▸ Extracted data:
omit [IsFractionRing R K] [FiniteDimensional K L] [IsGalois K L] in
/-- In a Dedekind domain, divisibility of non-zero ideals is tested on the multiplicities at the
non-zero maximal ideals. [folklore] -/
theorem _root_.Ideal.dvd_of_forall_emultiplicity_le {S : Type*} [CommRing S] [IsDedekindDomain S]
    {A B : Ideal S} (hA : A ≠ ⊥) (hB : B ≠ ⊥)
    (h : ∀ P : Ideal S, P.IsMaximal → P ≠ ⊥ → emultiplicity P A ≤ emultiplicity P B) : A ∣ B := by
  classical
  rw [UniqueFactorizationMonoid.dvd_iff_normalizedFactors_le_normalizedFactors hA hB, Multiset.le_iff_count]
  intro P
  by_cases hP : P ∈ UniqueFactorizationMonoid.normalizedFactors A
  · have hprime : Prime P := UniqueFactorizationMonoid.prime_of_normalized_factor P hP
    have hP0 : P ≠ ⊥ := hprime.ne_zero
    haveI : P.IsPrime := Ideal.isPrime_of_prime hprime
    haveI : P.IsMaximal := Ring.DimensionLEOne.maximalOfPrime hP0 inferInstance
    have hle := h P inferInstance hP0
    rw [UniqueFactorizationMonoid.emultiplicity_eq_count_normalizedFactors hprime.irreducible hA,
      UniqueFactorizationMonoid.emultiplicity_eq_count_normalizedFactors hprime.irreducible hB,
      normalize_eq P] at hle
    exact_mod_cast hle
  · rw [Multiset.count_eq_zero_of_notMem hP]
    exact Nat.zero_le _

omit [IsDedekindDomain R] [IsFractionRing R K] [FiniteDimensional K L] [IsGalois K L] in
/-- The combinatorial step: if every `s ≠ 1` lies outside `H_i` for some `i ∈ t`, then
`Σ_{s ≠ 1} w(s) ≤ Σ_{i ∈ t} Σ_{s ∉ H_i} w(s)` for every weight `w : G → ℕ∞`. [folklore] -/
theorem sum_ne_one_le_sum_sum_not_mem {G : Type*} [Group G] [Fintype G] [DecidableEq G]
    {ι : Type*} (t : Finset ι) (H : ι → Subgroup G) [∀ i, DecidablePred (· ∈ H i)]
    (hsep : ∀ s : G, s ≠ 1 → ∃ i ∈ t, s ∉ H i) (w : G → ℕ∞) :
    ∑ s ∈ Finset.univ.filter (· ≠ (1 : G)), w s ≤
      ∑ i ∈ t, ∑ s ∈ Finset.univ.filter (· ∉ H i), w s := by
  have hswap : ∑ i ∈ t, ∑ s ∈ Finset.univ.filter (· ∉ H i), w s =
      ∑ s : G, (t.filter fun i => s ∉ H i).card • w s := by
    simp_rw [Finset.sum_filter]
    rw [Finset.sum_comm]
    refine Finset.sum_congr rfl fun s _ => ?_
    rw [← Finset.sum_filter, Finset.sum_const]
  rw [hswap]
  calc ∑ s ∈ Finset.univ.filter (· ≠ (1 : G)), w s
      ≤ ∑ s ∈ Finset.univ.filter (· ≠ (1 : G)), (t.filter fun i => s ∉ H i).card • w s := by
        refine Finset.sum_le_sum fun s hs => ?_
        obtain ⟨i, hit, hi⟩ := hsep s (Finset.mem_filter.mp hs).2
        have hcard : 1 ≤ (t.filter fun i => s ∉ H i).card :=
          Finset.card_pos.mpr ⟨i, Finset.mem_filter.mpr ⟨hit, hi⟩⟩
        calc w s = 1 • w s := (one_nsmul _).symm
          _ ≤ (t.filter fun i => s ∉ H i).card • w s := nsmul_le_nsmul_left (zero_le) hcard
    _ ≤ ∑ s : G, (t.filter fun i => s ∉ H i).card • w s :=
        Finset.sum_le_sum_of_subset_of_nonneg (Finset.filter_subset _ _) fun x _ _ => zero_le

/-- **The different of a Galois extension divides the product of the (extended) differents of a
separating family of intermediate fields.** `R` Dedekind, `L/K` finite Galois with group `G`,
`S = integralClosure R L` with finite residue fields, `(F_i)_{i ∈ t}` intermediate fields such that
every `s ≠ 1` in `G` moves some `F_i` (`s ∉ Gal(L/F_i)`; e.g. the conjugates of a subfield whose
Galois closure is `L`). Then `𝔇_{S/R} ∣ ∏_i 𝔇_{S_{F_i}/R} S`: at every prime `𝔓`,
`v_𝔓(𝔇_{S/R}) = Σ_{s ≠ 1} i_𝔓(s) ≤ Σ_i Σ_{s ∉ Gal(L/F_i)} i_𝔓(s) = Σ_i v_𝔓(𝔇_{S_{F_i}/R} S)` by
Hilbert's formula (`emultiplicity_differentIdeal_eq_sum_lowerIndex`) and Serre's corollary
(`emultiplicity_map_differentIdeal_eq_sum_lowerIndex`). [cite: SerreLocalFields1979, Ch. IV §1 Prop. 4 and Cor.] -/
theorem differentIdeal_dvd_prod_map_differentIdeal
    [IsDedekindDomain (integralClosure R L)] [Module.IsTorsionFree R (integralClosure R L)]
    [CharZero R] [CharZero L] [Fintype (L ≃ₐ[K] L)] [DecidableEq (L ≃ₐ[K] L)]
    {ι : Type*} (t : Finset ι) (F : ι → IntermediateField K L)
    [∀ i, IsDedekindDomain (integralClosure R (F i))]
    [∀ i, Module.IsTorsionFree R (integralClosure R (F i))]
    [∀ i, DecidablePred (· ∈ (F i).fixingSubgroup)]
    (hfin : ∀ (𝔓 : Ideal (integralClosure R L)), 𝔓.IsMaximal → Finite (integralClosure R L ⧸ 𝔓))
    (hsep : ∀ s : L ≃ₐ[K] L, s ≠ 1 → ∃ i ∈ t, s ∉ (F i).fixingSubgroup) :
    differentIdeal R (integralClosure R L) ∣
      ∏ i ∈ t, (differentIdeal R (integralClosure R (F i))).map
        (algebraMap (integralClosure R (F i)) (integralClosure R L)) := by
  haveI : Module.Finite R (integralClosure R L) :=
    IsIntegralClosure.finite R K L (integralClosure R L)
  haveI : ∀ i, Module.Finite R (integralClosure R (F i)) := fun i =>
    IsIntegralClosure.finite R K (F i) (integralClosure R (F i))
  have hA : differentIdeal R (integralClosure R L) ≠ ⊥ := differentIdeal_ne_bot
  have hBi : ∀ i ∈ t, (differentIdeal R (integralClosure R (F i))).map
      (algebraMap (integralClosure R (F i)) (integralClosure R L)) ≠ ⊥ := fun i _ =>
    (Ideal.map_eq_bot_iff_of_injective (FaithfulSMul.algebraMap_injective _ _)).not.mpr
      differentIdeal_ne_bot
  have hB : ∏ i ∈ t, (differentIdeal R (integralClosure R (F i))).map
      (algebraMap (integralClosure R (F i)) (integralClosure R L)) ≠ ⊥ := by
    rw [← Ideal.zero_eq_bot, Finset.prod_ne_zero_iff]
    intro i hi
    rw [Ideal.zero_eq_bot]
    exact hBi i hi
  refine Ideal.dvd_of_forall_emultiplicity_le hA hB fun 𝔓 h𝔓max h𝔓 => ?_
  haveI := h𝔓max
  haveI := hfin 𝔓 h𝔓max
  have hprime : Prime 𝔓 := Ideal.prime_of_isPrime h𝔓 (Ideal.IsMaximal.isPrime h𝔓max)
  have h1 := emultiplicity_differentIdeal_eq_sum_lowerIndex R (K := K) (L := L) 𝔓 h𝔓
  have h2 := Finset.emultiplicity_prod hprime t (fun i =>
    (differentIdeal R (integralClosure R (F i))).map
      (algebraMap (integralClosure R (F i)) (integralClosure R L)))
  have h3 : ∀ i ∈ t, emultiplicity 𝔓 ((differentIdeal R (integralClosure R (F i))).map
      (algebraMap (integralClosure R (F i)) (integralClosure R L))) =
      ∑ s ∈ Finset.univ.filter (· ∉ (F i).fixingSubgroup), lowerIndex 𝔓 (L ≃ₐ[K] L) s :=
    fun i _ => emultiplicity_map_differentIdeal_eq_sum_lowerIndex R (F i) 𝔓 h𝔓
  rw [h1, h2, Finset.sum_congr rfl h3]
  exact sum_ne_one_le_sum_sum_not_mem t (fun i => (F i).fixingSubgroup) hsep _

end Different


/-! ### The norm of the extended different (clean number-field statement) -/

section Aux

open NumberField

variable (K 𝒪 : Type*) [Field K] [NumberField K] [CommRing 𝒪] [Algebra 𝒪 K]
  [IsFractionRing 𝒪 K] [IsDedekindDomain 𝒪] [CharZero 𝒪] [Module.Finite ℤ 𝒪]

attribute [local instance] FractionRing.liftAlgebra in
/-- **`N(𝔇_{K/ℚ} 𝒪') = |d_K|^{[L:K]}`** for number fields `K ⊆ L` with rings of integers
`𝒪 ⊆ 𝒪'` (any models): from `|d_L| = N(𝔇_{𝒪'/𝒪}) · |d_K|^{[L:K]}` (Mathlib's tower formula),
`𝔇_{𝒪'/ℤ} = 𝔇_{𝒪'/𝒪} · 𝔇_{𝒪/ℤ} 𝒪'` and `N(𝔇_{𝒪'/ℤ}) = |d_L|`. [folklore] -/
theorem absNorm_map_differentIdeal_eq_natAbs_discr_pow (L 𝒪' : Type*) [Field L]
    [NumberField L] [CommRing 𝒪'] [Algebra 𝒪' L] [IsFractionRing 𝒪' L]
    [IsDedekindDomain 𝒪'] [CharZero 𝒪'] [Algebra K L] [Algebra 𝒪 𝒪'] [Algebra 𝒪 L]
    [IsScalarTower 𝒪 K L] [IsScalarTower 𝒪 𝒪' L] [Module.IsTorsionFree 𝒪 𝒪'] [Module.Free ℤ 𝒪']
    [Module.Finite ℤ 𝒪'] [Module.Finite 𝒪 𝒪'] :
    Ideal.absNorm ((differentIdeal ℤ 𝒪).map (algebraMap 𝒪 𝒪')) =
      (discr K).natAbs ^ Module.finrank K L := by
  have htower := natAbs_discr_eq_absNorm_differentIdeal_mul_natAbs_discr_pow K 𝒪 L 𝒪'
  have htrans := congr_arg Ideal.absNorm
    (differentIdeal_eq_differentIdeal_mul_differentIdeal ℤ 𝒪 𝒪')
  rw [absNorm_differentIdeal L, map_mul, htower] at htrans
  have hne : Ideal.absNorm (differentIdeal 𝒪 𝒪') ≠ 0 := by
    rw [Ne, Ideal.absNorm_eq_zero_iff]
    exact differentIdeal_ne_bot
  exact (mul_left_cancel₀ hne htrans).symm

end Aux

/-! ### Number fields: the discriminant of a Galois extension and a separating family of subfields -/

section NumberField

attribute [local instance] Ideal.Quotient.field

▸ To do: What are the lines from the one with "exact (mul_left_cancel₀ hne htrans).symm" through the end of the records above? Set them down exactly, both ends included, and nothing else.

▸ Exercise solution:
  exact (mul_left_cancel₀ hne htrans).symm

end Aux

/-! ### Number fields: the discriminant of a Galois extension and a separating family of subfields -/

section NumberField

attribute [local instance] Ideal.Quotient.field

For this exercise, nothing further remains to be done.